Cet amendement porte sur un sujet difficile : la prostitution. Comme je l’ai indiqué lors de la discussion générale, j’aimerais que nous inversions notre regard sur la prostitution.
En général, lorsque nous évoquons les personnes prostituées, nous y voyons des personnes un peu « complices ». D’ailleurs, un récent film a défendu la thèse selon laquelle la plupart des femmes désiraient en leur for intérieur être des prostituées. Je vous rappelle également qu’un grand créateur – Louis Vuitton, pour ne pas le nommer – a organisé son défilé de mode autour de la mise en scène de mannequins qui étaient en réalité des femmes prostituées.
En réalité, sur environ 20 000 femmes prostituées dans la rue – il s’agit d’une estimation, car nous ne disposons pas de chiffres exacts aujourd'hui –, 90 % d’entre elles sont victimes de réseaux de traite des êtres humains.

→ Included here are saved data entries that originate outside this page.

/-
Copyright (c) 2026 the pub-hodgecm-mathlib formalisation cell (harness21).  Prover seat hodgecm-mathlib-K2E5-p16 (g6), Track B «K2-LIT»,
#184♮ = hLiu418 = `stmt-HodgeConjecture-24832`; S2-asm road (γ) ANCHOR PURE-TENSOR letter (LEAD F0P6-plan (g14) BATCH #27 (1), K2Liu-p05 (g5) hand-over
14:00:20Z), part 1 `K2LiuArchTensorKTypeComponents`: the sign-frame components of `k ⊗ 1` for EVERY arch element `k` —
`archUFormPi_𝕎 ((k ⊗ 1)_∞) σ = relabel eP eQ (toBig (archUFormPi_𝔻 k σ, 1))` — the `hk`∕`(A, B)` input of ★ J1 §4 `archSWValue_archFrameGauss_mul_right`
for `K_∞`-elements.  THEOREMS ONLY (no `def`, no `instance`, no notation, no `sorry`).
-/
import Summits.HodgeConjecture.HodgeConjecture.Theorems.K2LiuArchTensorPlaceSec   -- ★ FILE 2b-2 (this seat): `signVec_tensor`, letters
import HarnessLib

/-!
# Crux `HLiu418`, S2-asm (γ) anchor letter, part 1: the sign-frame components of `k ⊗ 1`

Cell `hodgecm-mathlib`, crux item hLiu418 = `stmt-HodgeConjecture-24832` (helper lane `--supports`, count-neutral).

**`archUFormPi_tensorEmb`** — for EVERY `k ∈ U(J^𝔻)(L⁺ ⊗ ℝ)` and every real place `σ`:
`archUFormPi_𝕎 (archPart (tensorEmb (archToAdelic k))) σ = UForm.relabel eP eQ (toBig (archUFormPi_𝔻 k σ, 1))` (frame identification `(eP, eQ)` compatible
through `dpEquiv`; `hz` by ★ `signVec_tensor`) — the general form of ★ FILE 2b-2's `archUFormPi_tensorEmb_placeSec_self` (`k := placeSec σ h`).  With
★ `K2LiuArchTensorSignFrames.det_submatrix_negIdx_kronecker_one(_of_eq)` (the `𝕎⁻`-block determinant `det(k₁)^{q′}·det(k₂)^{p′}`) and ★ `placeDiag_kV` it is
the `hk : placeDiag (archUFormPi k′) = kV (A, B)` input of ★ J1 §4 for `k ∈ K_∞` (anchor letter part 2).
References: [KonnoKonno2007, §3.1 (3.1), Lemma 5.2]; [Kudla1994, §2]; [BorelJacquet1979, §4.1].
HONEST LABEL: HC_CM is proved only modulo the 7 printed citations (2 remaining named inputs: hLiu418 = stmt-HodgeConjecture-24832,
h413 = stmt-HodgeConjecture-24833) until rung 0 closes; count-neutral helper, closes no socket.
-/

set_option autoImplicit false
set_option linter.dupNamespace false

noncomputable section

open scoped Matrix Kronecker Classical
open NumberField NumberField.InfinitePlace NumberField.mixedEmbedding IsDedekindDomain

namespace Summit.HodgeConjecture.HodgeConjecture.Cruxes.HLiu418.K2LiuArchTensorKTypeComponents

open Literature.NumberTheory.Automorphic Literature.NumberTheory.Automorphic.UnitaryGroup Literature.NumberTheory.Weil1964
open Literature.NumberTheory.GelbartRogawski1991 Literature.NumberTheory.GelbartRogawski1991.UnitaryDualPair
open Literature.NumberTheory.GelbartRogawski1991.UnitaryDualPair.LocalSplitting
open Literature.NumberTheory.GelbartRogawski1991.GRConstruction Literature.NumberTheory.K2Lit.SiegelDoubled
open Literature.RepresentationTheory.HeisenbergGroup Literature.Analysis.SegalBargmann
open Literature.RepresentationTheory.KonnoKonno2007 Literature.RepresentationTheory.KonnoKonno2007.RealDualPair
open Summit.HodgeConjecture.HodgeConjecture.Cruxes.HLiu418 Summit.HodgeConjecture.HodgeConjecture.Cruxes.HLiu418.K2LiuArchSectionPlaceBlock

variable (L : Type) [Field L] [NumberField L] [IsCMField L]
variable {N M n : ℕ} (e : Fin N × Fin M ≃ Fin n)
  (dV : Fin N → L) (hdV : ∀ i, IsCMField.complexConj L (dV i) = dV i)
  (dW : Fin M → L) (hdW : ∀ i, IsCMField.complexConj L (dW i) = dW i)
variable {M₂ M' n' : ℕ} (eW : Fin M × Fin M₂ ≃ Fin M') (e' : Fin N × Fin M' ≃ Fin n')
  (dV' : Fin M₂ → L) (hdV' : ∀ k, IsCMField.complexConj L (dV' k) = dV' k)

/-- **THE SIGN-FRAME COMPONENTS OF `k ⊗ 1` FOR EVERY `k`**: `archUFormPi_𝕎 ((k ⊗ 1)_∞) σ = relabel eP eQ (toBig (archUFormPi_𝔻 k σ, 1))`
(★ `coe_archUForm` on both data + ★ FILE 2b-1 `coe_archAt_archPart_tensorEmb` + ★ FILE 2a `reindex_signSplit_scaleConj_tensor` + ★ `coe_toBig`
+ ★ `UForm.coe_relabel`). [cite: KonnoKonno2007, §3.1 (3.1)] [cite: Kudla1994, §2 (doubled space, Siegel parabolic)] -/
theorem archUFormPi_tensorEmb (hdV0 : ∀ i, dV i ≠ 0) (hdW0 : ∀ i, dW i ≠ 0) (hdV'0 : ∀ k, dV' k ≠ 0)
    (σ : {v : InfinitePlace (Fp L) // v.IsReal})
    (k : UnitaryGroup.arch (Fp L) L (IsCMField.complexConj L) (n + n) (hermD L e dV hdV dW hdW))
    (y : Fin M₂ → ℝ) (hy : ∀ k, y k ≠ 0)
    (hz : ∀ j, signVec (cmPlaceOver L)
        (fun k => Sum.elim (cmGramEntry L e' dV hdV (tensorFrame L dW eW dV') (tensorFrame_real L dW hdW eW dV' hdV'))
          (-cmGramEntry L e' dV hdV (tensorFrame L dW eW dV') (tensorFrame_real L dW hdW eW dV' hdV')) ((e₂ n').symm k))
        (imagUnit L) σ j =
      signVec (cmPlaceOver L)
          (fun k => Sum.elim (cmGramEntry L e dV hdV dW hdW) (-cmGramEntry L e dV hdV dW hdW) ((e₂ n).symm k)) (imagUnit L) σ
          ((epsD e eW e').symm j).1 * y ((epsD e eW e').symm j).2)
    (eP : (PosIdx (signVec (cmPlaceOver L)
          (fun k => Sum.elim (cmGramEntry L e dV hdV dW hdW) (-cmGramEntry L e dV hdV dW hdW) ((e₂ n).symm k)) (imagUnit L) σ) × PosIdx y) ⊕
        (NegIdx (signVec (cmPlaceOver L)
          (fun k => Sum.elim (cmGramEntry L e dV hdV dW hdW) (-cmGramEntry L e dV hdV dW hdW) ((e₂ n).symm k)) (imagUnit L) σ) × NegIdx y) ≃
      PosIdx (signVec (cmPlaceOver L)
        (fun k => Sum.elim (cmGramEntry L e' dV hdV (tensorFrame L dW eW dV') (tensorFrame_real L dW hdW eW dV' hdV'))
          (-cmGramEntry L e' dV hdV (tensorFrame L dW eW dV') (tensorFrame_real L dW hdW eW dV' hdV')) ((e₂ n').symm k))
        (imagUnit L) σ))
    (eQ : (PosIdx (signVec (cmPlaceOver L)
          (fun k => Sum.elim (cmGramEntry L e dV hdV dW hdW) (-cmGramEntry L e dV hdV dW hdW) ((e₂ n).symm k)) (imagUnit L) σ) × NegIdx y) ⊕
        (NegIdx (signVec (cmPlaceOver L)
          (fun k => Sum.elim (cmGramEntry L e dV hdV dW hdW) (-cmGramEntry L e dV hdV dW hdW) ((e₂ n).symm k)) (imagUnit L) σ) × PosIdx y) ≃
      NegIdx (signVec (cmPlaceOver L)
        (fun k => Sum.elim (cmGramEntry L e' dV hdV (tensorFrame L dW eW dV') (tensorFrame_real L dW hdW eW dV' hdV'))
          (-cmGramEntry L e' dV hdV (tensorFrame L dW eW dV') (tensorFrame_real L dW hdW eW dV' hdV')) ((e₂ n').symm k))
        (imagUnit L) σ))
    (hE : ∀ i, (dpEquiv _ _ _ _).symm ((eP.sumCongr eQ).symm i) =
      (signSplit (signVec (cmPlaceOver L)
          (fun k => Sum.elim (cmGramEntry L e dV hdV dW hdW) (-cmGramEntry L e dV hdV dW hdW) ((e₂ n).symm k)) (imagUnit L) σ)
        ((epsD e eW e').symm ((signSplit (signVec (cmPlaceOver L)
          (fun k => Sum.elim (cmGramEntry L e' dV hdV (tensorFrame L dW eW dV') (tensorFrame_real L dW hdW eW dV' hdV'))
            (-cmGramEntry L e' dV hdV (tensorFrame L dW eW dV') (tensorFrame_real L dW hdW eW dV' hdV')) ((e₂ n').symm k))
          (imagUnit L) σ)).symm i)).1,
       signSplit y ((epsD e eW e').symm ((signSplit (signVec (cmPlaceOver L)
          (fun k => Sum.elim (cmGramEntry L e' dV hdV (tensorFrame L dW eW dV') (tensorFrame_real L dW hdW eW dV' hdV'))
            (-cmGramEntry L e' dV hdV (tensorFrame L dW eW dV') (tensorFrame_real L dW hdW eW dV' hdV')) ((e₂ n').symm k))
          (imagUnit L) σ)).symm i)).2)) :
    archUFormPi L (IsCMField.complexConj L) (n' + n') (IsCMField.complexConj_ne_one L) (cmPlaceOver L) (cmPlaceOver_smul L)
        (cmPlaceOver_comap L) _
        (gramD_gram_realDiagonal_entry_ne_zero L e' dV hdV (tensorFrame L dW eW dV') (tensorFrame_real L dW hdW eW dV' hdV') hdV0
          (tensorFrame_ne_zero L dW eW dV' hdW0 hdV'0))
        (gramD_eq_diagonal_cm L e' dV hdV (tensorFrame L dW eW dV') (tensorFrame_real L dW hdW eW dV' hdV'))
        (J := hermD L e' dV hdV (tensorFrame L dW eW dV') (tensorFrame_real L dW hdW eW dV' hdV')) rfl
        (complexConj_imagUnit L) (imagUnit_ne_zero L)
        (UnitaryGroup.archPart (Fp L) L (IsCMField.complexConj L) (n' + n')
          (hermD L e' dV hdV (tensorFrame L dW eW dV') (tensorFrame_real L dW hdW eW dV' hdV'))
          (tensorEmb L e dV hdV dW hdW eW e' dV' hdV'
            (UnitaryGroup.archToAdelic (Fp L) L (IsCMField.complexConj L) (n + n) (hermD L e dV hdV dW hdW) k))) σ =
      UForm.relabel _ _ _ _ eP eQ (toBig _ _ (PosIdx y) (NegIdx y)
        (archUFormPi L (IsCMField.complexConj L) (n + n) (IsCMField.complexConj_ne_one L) (cmPlaceOver L) (cmPlaceOver_smul L)
          (cmPlaceOver_comap L) _ (gramD_gram_realDiagonal_entry_ne_zero L e dV hdV dW hdW hdV0 hdW0) (gramD_eq_diagonal_cm L e dV hdV dW hdW)
          (J := hermD L e dV hdV dW hdW) rfl (complexConj_imagUnit L) (imagUnit_ne_zero L) k σ, 1)) := by
  apply Subtype.ext
  apply Units.ext
  rw [archUFormPi_apply, coe_archUForm, UnitaryGroup.archPart_archToAdelic,
    K2LiuArchTensorEmbArchComponent.coe_archAt_archPart_tensorEmb, UnitaryGroup.archPart_archToAdelic]
  have hM := (coe_archUForm L (IsCMField.complexConj L) (n + n) (IsCMField.complexConj_ne_one L) (cmPlaceOver L) (cmPlaceOver_smul L)
    (cmPlaceOver_comap L) _ (hJ_diagonal L (n + n) _ (gramD_eq_diagonal_cm L e dV hdV dW hdW) (J := hermD L e dV hdV dW hdW) rfl) σ
    (signSplit _) (sqrtAbs_signVec_ne_zero (IsCMField.complexConj_ne_one L) (cmPlaceOver_smul L) (complexConj_imagUnit L) (imagUnit_ne_zero L)
      (gramD_gram_realDiagonal_entry_ne_zero L e dV hdV dW hdW hdV0 hdW0) σ)
    (deltaIm_ne_zero (IsCMField.complexConj_ne_one L) (cmPlaceOver_smul L) (complexConj_imagUnit L) (imagUnit_ne_zero L) σ)
    (ht_signVec (IsCMField.complexConj_ne_one L) (cmPlaceOver_smul L) (complexConj_imagUnit L) (imagUnit_ne_zero L)
      (gramD_gram_realDiagonal_entry_ne_zero L e dV hdV dW hdW hdV0 hdW0) σ)
    (UnitaryGroup.archToAdelic (Fp L) L (IsCMField.complexConj L) (n + n) (hermD L e dV hdV dW hdW) k)).symm
  rw [UnitaryGroup.archPart_archToAdelic] at hM
  rw [K2LiuArchTensorFrameChase.reindex_signSplit_scaleConj_tensor _ _ (epsD e eW e') _ _ (fun k => Real.sqrt |y k|)
      (fun k => (Real.sqrt_pos.2 (abs_pos.2 (hy k))).ne') _
      (K2LiuArchTensorPlaceSecMatrix.sqrtAbs_tensor _ _ (epsD e eW e') _ hz) _ _ hE, hM, UForm.coe_relabel, coe_toBig]
  simp [archUFormPi_apply]

end Summit.HodgeConjecture.HodgeConjecture.Cruxes.HLiu418.K2LiuArchTensorKTypeComponents

end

Et ce que nous avons découvert avec Jean-Pierre Godefroy dans le cadre de la mission sur la situation sociale des personnes prostituées est absolument effrayant ! Or tout cela se passe chez nous.
Des réseaux profitent à travers l’Europe de certaines failles qui nous empêchent de les combattre efficacement. Des personnes sont obligées de se prostituer nues dans le bois de Vincennes, à vingt ou trente mètres de la route. Nous dénonçons tout cela, mais, aujourd'hui, personne ne fait rien !
Certes, il y a effectivement des personnes qui, à un moment ou un autre, ont fait le choix de la prostitution. J’ai rencontré des femmes prostituées dites « traditionnelles » ; elles sont extrêmement respectables et méritent vraiment que nous portions aujourd'hui un autre regard sur elles et que nous entendions ce qu’elles nous disent. Mais c’est une minorité qui a fait ce choix. La très grande majorité ne l’a pas fait. Et les réseaux se jouent justement de la distinction que nous essayons de faire entre « traite » et « prostitution » !
Par nos grands principes, et par une forme d’aveuglement bien volontaire, nous contribuons au maintien de réseaux de criminalité très bien organisés. Depuis la fin des années quatre-vingt-dix, la traite se place en troisième position de la criminalité organisée à l’échelle internationale, après le trafic d’armes et le trafic de drogue, et elle se développe à très grande vitesse. En plus, avec la vague du porno chic, cela faisait très bien d’apparaître comme totalement libéré sexuellement…
C'est la raison pour laquelle cet amendement – je me doute bien qu’il ne sera pas adopté, pour des raisons très diverses – vise simplement à renverser la logique. Il s’inscrit dans la continuité de mon amendement précédent : les femmes prostituées sont des victimes ; elles doivent être considérées comme telles et protégées, pour pouvoir dénoncer les réseaux de traite. Les clients ne peuvent pas être aveugles ; ils ne peuvent pas ignorer la situation des personnes prostituées, qui sont en très grande majorité des femmes.
En 2011, l’Assemblée nationale a adopté à l’unanimité, c'est-à-dire avec le soutien de tous les groupes politiques, une résolution sur le sujet ; l’unanimité s’expliquait peut-être parce que la résolution n’avait pas de traduction législative.
Nous avons l’occasion, dans un débat portant sur les femmes, sur la dignité que nous devons leur reconnaître et sur l’égalité, d’aborder de nouveau la question.
Je sais, et j’en suis très triste, que mon amendement ne sera pas adopté. Mais je souhaite tout de même que nous portions ce débat ; il y aura certainement des promesses de discussions futures. La résolution date de 2011, et nous sommes en 2013 ; rien ne s’est passé entre-temps. Je ne jette la pierre à personne : nous en sommes tous collectivement responsables.
Je ne suis pas directement concernée par le problème. Mais, alors que j’avais toujours eu un regard un peu distant – je me disais : « Les femmes qui se prostituent l’ont sans doute choisi, c’est la vie… » –, j’ai rencontré des femmes extrêmement dignes, qui souhaitaient être considérées autrement.
À mon sens, la responsabilisation du client – cet amendement a pour objet une pénalisation, mais j’ai également déposé un amendement visant à cette responsabilisation – est véritablement un message que nous devons envoyer à la société aujourd'hui.
Nous avons été précurseurs pour les droits de l’homme ; il serait temps que nous les mettions en œuvre en allant jusqu’au bout de nos idées. Je le dis avec conviction, même si j’ai malheureusement peu de chances d’être suivie ce soir.